With his solitary, last-minute decision to ask Congress for authorization in advance for any military strikes on Syria–taken against the advice of his senior advisors–President Obama has set himself up for the biggest failure of his presidency, one that could haunt the United States for years to come.

Perhaps Obama figured that he would get easy approval from Congress–although why he thought the House, which has been growing increasingly isolationist, would go along with the strikes is a mystery. And indeed the publicly available evidence of House members’ voting intentions shows scant support for the Syria strikes. So far 118 House members have come out publicly against the strikes; only 25 have come out in favor of them. The Washington Post reports that another 119 are “leaning” against the resolution.

There is still time to change minds and to twist arms. Perhaps the president’s speech on Tuesday will mark a turnaround on the Hill. But the trend seems to be running against the White House with public-opinion polls indicating growing popular opposition that has been expressed in a deluge of calls, emails, letters, and oral comments to members of Congress. The Senate is still likely to approve action, but the odds are growing that the House won’t. And if the House doesn’t go along it will, as a practical political matter, be virtually impossible for Obama to order strikes anyway.

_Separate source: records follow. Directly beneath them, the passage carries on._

import Summits.SmoothPoincare4.SmoothPoincare4.Theorems.WeakReductionDescentWeakReductionReducesStubLoopFromGenusThreeAux4
import Literature.Topology.FourManifolds.CircleSurgeryEulerProofs
import Literature.Topology.FourManifolds.CircleSurgeryFundamentalGroupProofs
import Literature.Topology.FourManifolds.LoopSurgeryHomotopySphere

/-!
# Crux `WeakReductionReduces` (stmt-SmoothPoincare4-17908), line `loop_dichotomy` —
# auxiliary file 6 (lead's consolidation): the loop-presentation fact of MSZ16 FOLLOWS from its
# `χ = 0` corollary

Wave 1 of the line left TWO named facts of Meier–Schirmer–Zupan 2016 (arXiv:1507.06561, Thm. 1.2)
in the tree, one per stub:

* `Literature.Topology.FourManifolds.msz_chiZero_circleProdSphereThree_gk` (stub L₃,
  `SmallTrisectionsChiZero.lean`): a closed connected oriented smooth `X` with a
  `(g; k)`-GK-trisection in the MSZ range (`∃ i, g ≤ kᵢ + 1`) and `Σ kᵢ = g + 2` (`χ(X) = 0`) is
  diffeomorphic to `S¹ × S³`;
* `Literature.Topology.FourManifolds.msz_loopSurgery_homotopySphere_gk` (stub L₅,
  `LoopSurgeryHomotopySphere.lean`): if such an `X` (MSZ range, no `χ` hypothesis) presents a
  homotopy `4`-sphere `M = X_ℓ` by surgery on a smoothly embedded loop, then `M ≅ S⁴`.

This file proves the second from the first (`helper_mszLoopSurgery_of_chiZero`, a registered
helper of the crux), so that the whole line owes Meier–Schirmer–Zupan ONE fact, the `χ = 0`
corollary.  The proof is the L₃ worker's assembly (`helper_loopFromGenusThree_of_facts`,
auxiliary file 4) with the genus bound `g′ ≤ 3` replaced by the MSZ-range hypothesis it was only
used to produce: `χ(M) = 2` (PROVED, `finRelHomology_of_homotopyEquiv_sphere_four`) and
`χ(M) = χ(X) + 2` (PROVED, `circleSurgery_relEuler_eq_add_two_holds`) give `Σ k = g + 2` through
Gay–Kirby's Remark 2 in general (PROVED, `relEuler_eq_of_isGKTrisection`); the fact gives
`Φ : X ≅ S¹ × S³`; `π₁(M) = 1` makes `[ℓ]` normally generate `π₁(X)` (PROVED,
`circleSurgery_normalClosure_loop_eq_top_holds`), so `Φ ∘ ℓ` is homotopic to the fibre circle or
its reverse (PROVED, `helper_circleProdSphereThree_loop_homotopic_fibre`), and both surgeries on
such a loop give `S⁴` (PROVED end-game `helper_loopSurgery_circleProdSphereThree_sphereFour`;
Pao 1977, Aranda–Zupan 2025 §2 p. 7).

## References

* J. Meier, T. Schirmer, A. Zupan, Proc. AMS 144 (2016), arXiv:1507.06561: Thm. 1.2,
  Remark 3.12. [MeierSchirmerZupan2016]
* R. Aranda, A. Zupan, arXiv:2503.04607 (2025): §2 p. 7, §5–§6. [ArandaZupan2025]
* P. S. Pao, Trans. AMS 227 (1977). [Pao1977]
-/

-- the registered namespace `Summit.SmoothPoincare4.SmoothPoincare4.Theorems…` repeats a component
set_option linter.dupNamespace false

noncomputable section

open scoped Manifold ContDiff Topology ContinuousMap
open Set Function
open Literature.Topology.FourManifolds
open Literature.AlgebraicTopology.SingularHomology Literature.AlgebraicTopology.Homotopy

namespace Summit.SmoothPoincare4.SmoothPoincare4.Theorems.WeakReductionReduces.LoopDichotomy

/-- **The loop-presentation corollary of MSZ16 Thm. 1.2 from its `χ = 0` corollary** (registered
helper `helper_mszLoopSurgery_of_chiZero` of crux stmt-SmoothPoincare4-17908, line
`loop_dichotomy`): `msz_chiZero_circleProdSphereThree_gk → msz_loopSurgery_homotopySphere_gk`.
If a closed connected oriented smooth `X` with a `(g; k)`-GK-trisection in the MSZ range
(`∃ i, g ≤ kᵢ + 1`) presents a smooth homotopy `4`-sphere `M` by surgery on a smoothly embedded
loop `ℓ` (`IsCircleSurgery`, either framing), then `χ(X) = χ(M) − 2 = 0`, i.e. `Σ kᵢ = g + 2`
(Gay–Kirby Remark 2, PROVED in general), so the `χ = 0` corollary gives `X ≅ S¹ × S³`; `[ℓ]`
normally generates `π₁(X) ≅ ℤ` (PROVED), hence `ℓ` is homotopic to the fibre circle or its
reverse (PROVED) and both surgeries give `S⁴` (PROVED end-game; Pao 1977).  Conditional only on
the hypothesis (D-0014). [cite: MeierSchirmerZupan2016, Thm. 1.2 (arXiv numbering) and Remark 3.12]
[cite: ArandaZupan2025, §2 p. 7] [cite: Pao1977, Thm] -/
theorem helper_mszLoopSurgery_of_chiZero :
    Literature.Topology.FourManifolds.msz_chiZero_circleProdSphereThree_gk.{0} →
      Literature.Topology.FourManifolds.msz_loopSurgery_homotopySphere_gk := by
  intro hMSZ X _ _ _ _ _ _ _ hoX g' k' T' hT hrange ℓ hℓ M _ _ _ _ _ e hsurg
  haveI := Fact.mk (@finrank_euclideanSpace_fin ℝ _ 2)
  haveI := Fact.mk (@finrank_euclideanSpace_fin ℝ _ 4)
  haveI := Fact.mk (@finrank_euclideanSpace_fin ℝ _ 5)
  -- topology of `X` and `M`
  haveI : PathConnectedSpace X := pathConnectedSpace_of_isGKTrisection hT
  haveI : CompactSpace M := compactSpace_of_homotopyEquiv_sphere_four_holds M e
  haveI : SimplyConnectedSpace (Metric.sphere (0 : EuclideanSpace ℝ (Fin 5)) 1) :=
    simplyConnectedSpace_sphere_four_holds
  haveI : SimplyConnectedSpace M := e.simplyConnectedSpace
  -- an orientation of `X`
  obtain ⟨oX⟩ := hoX
  -- `χ(X) = 0`, i.e. `Σ k = g + 2`
  have hEM : relEuler ℤ ℤ M ∅ = 2 := (finRelHomology_of_homotopyEquiv_sphere_four e).2
  have hEX := relEuler_eq_of_isGKTrisection hT
  have hME := circleSurgery_relEuler_eq_add_two_holds X ℓ hℓ M hsurg
  have hsum : k' 0 + k' 1 + k' 2 = g' + 2 := by
    push_cast at hEX
    omega
  -- MSZ: `X ≅ S¹ × S³`
  obtain ⟨Φ⟩ := hMSZ X oX g' k' T' hT hrange hsum
  -- `π₁`: the loop normally generates `π₁(X)`, hence `Φ ∘ ℓ` is the fibre circle up to homotopy
  let ℓc : C((Metric.sphere (0 : EuclideanSpace ℝ (Fin 2)) 1), X) := ⟨ℓ, hℓ.isEmbedding.continuous⟩
  let Φc : C(X, _) := ⟨Φ, Φ.continuous⟩
  have hN := circleSurgery_normalClosure_loop_eq_top_holds X ℓc hℓ M hsurg
  have hN' : Subgroup.normalClosure
      {(FundamentalGroup.fromPath (Path.Homotopic.Quotient.mk (Φc.comp ℓc).circleLoop) :
        FundamentalGroup _ ((Φc.comp ℓc) (circlePoint 0)))} = ⊤ := by
    let ε := Homeomorph.fundamentalGroupCongr Φ.toHomeomorph (x := ℓ (circlePoint 0)) rfl
    have hsurj : Function.Surjective ε.toMonoidHom := ε.surjective
    have himg := congrArg (Subgroup.map ε.toMonoidHom) hN
    rw [Subgroup.map_normalClosure _ _ hsurj, Set.image_singleton,
      Subgroup.map_top_of_surjective _ hsurj] at himg
    convert himg using 3
    rw [MulEquiv.coe_toMonoidHom, Homeomorph.fundamentalGroupCongr_apply,
      Literature.AlgebraicTopology.FundamentalGroup.mapOfEq_fromPath]
    rfl
  have hhom := helper_circleProdSphereThree_loop_homotopic_fibre (Φc.comp ℓc) hN'
  -- the end-game
  exact helper_loopSurgery_circleProdSphereThree_sphereFour X Φ ℓc hℓ hhom M hsurg

end Summit.SmoothPoincare4.SmoothPoincare4.Theorems.WeakReductionReduces.LoopDichotomy

end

The result if the U.S. does nothing: Bashar Assad will get away with the most significant use of chemical weapons since Saddam Hussein gassed the Kurds in 1988. This, in turn, will send a signal to weapons proliferators such as North Korea and Iran that the U.S. lacks the will to stop them. Any hopes of a negotiated stop to the Iranian nuclear program–admittedly slim to begin with–will disappear altogether. Israel will be left standing alone against the Iranians and their Hezbollah proxies. The opposition in Syria will suffer a substantial blow and Assad may well be emboldened to employ sarin gas again.

Beyond the Middle East, a failure to back up the president’s threats regarding the “red line” will be read–correctly, I fear–as proof that America is retreating from its global responsibilities, a development which will dismay allies from Taiwan to Poland, gladden rivals such as China and Russia, and cause American influence to plummet.

On the home front, meanwhile, Obama will be seen as a lame-duck president with the defeat shadowing his entire second term.

All this because Obama chose to do something he repeatedly stressed he didn’t need to do–ask Congress for approval for airstrikes of the kind that previous presidents from Ronald Reagan to Bill Clinton routinely launched without asking for Congress’s approval in advance. Indeed the War Powers Act gives the president 90 days to seek congressional approval; it doesn’t require approval in advance. As a practical matter presidents only ask for such approval when they are contemplating the use of ground forces for a major campaign–e.g., in the Gulf War of 1991 or the Iraq War of 2003.

It would take a psychologist to unravel what the president was thinking in making this monumental blunder. I am still not convinced by those who claim he is consciously trying to diminish American power, because if the U.S. is less powerful so is our president. But even if he has no such conscious design, Obama’s actions are definitely leading in the direction of a diminished superpower–one that will be increasingly derided, not respected, on the world stage.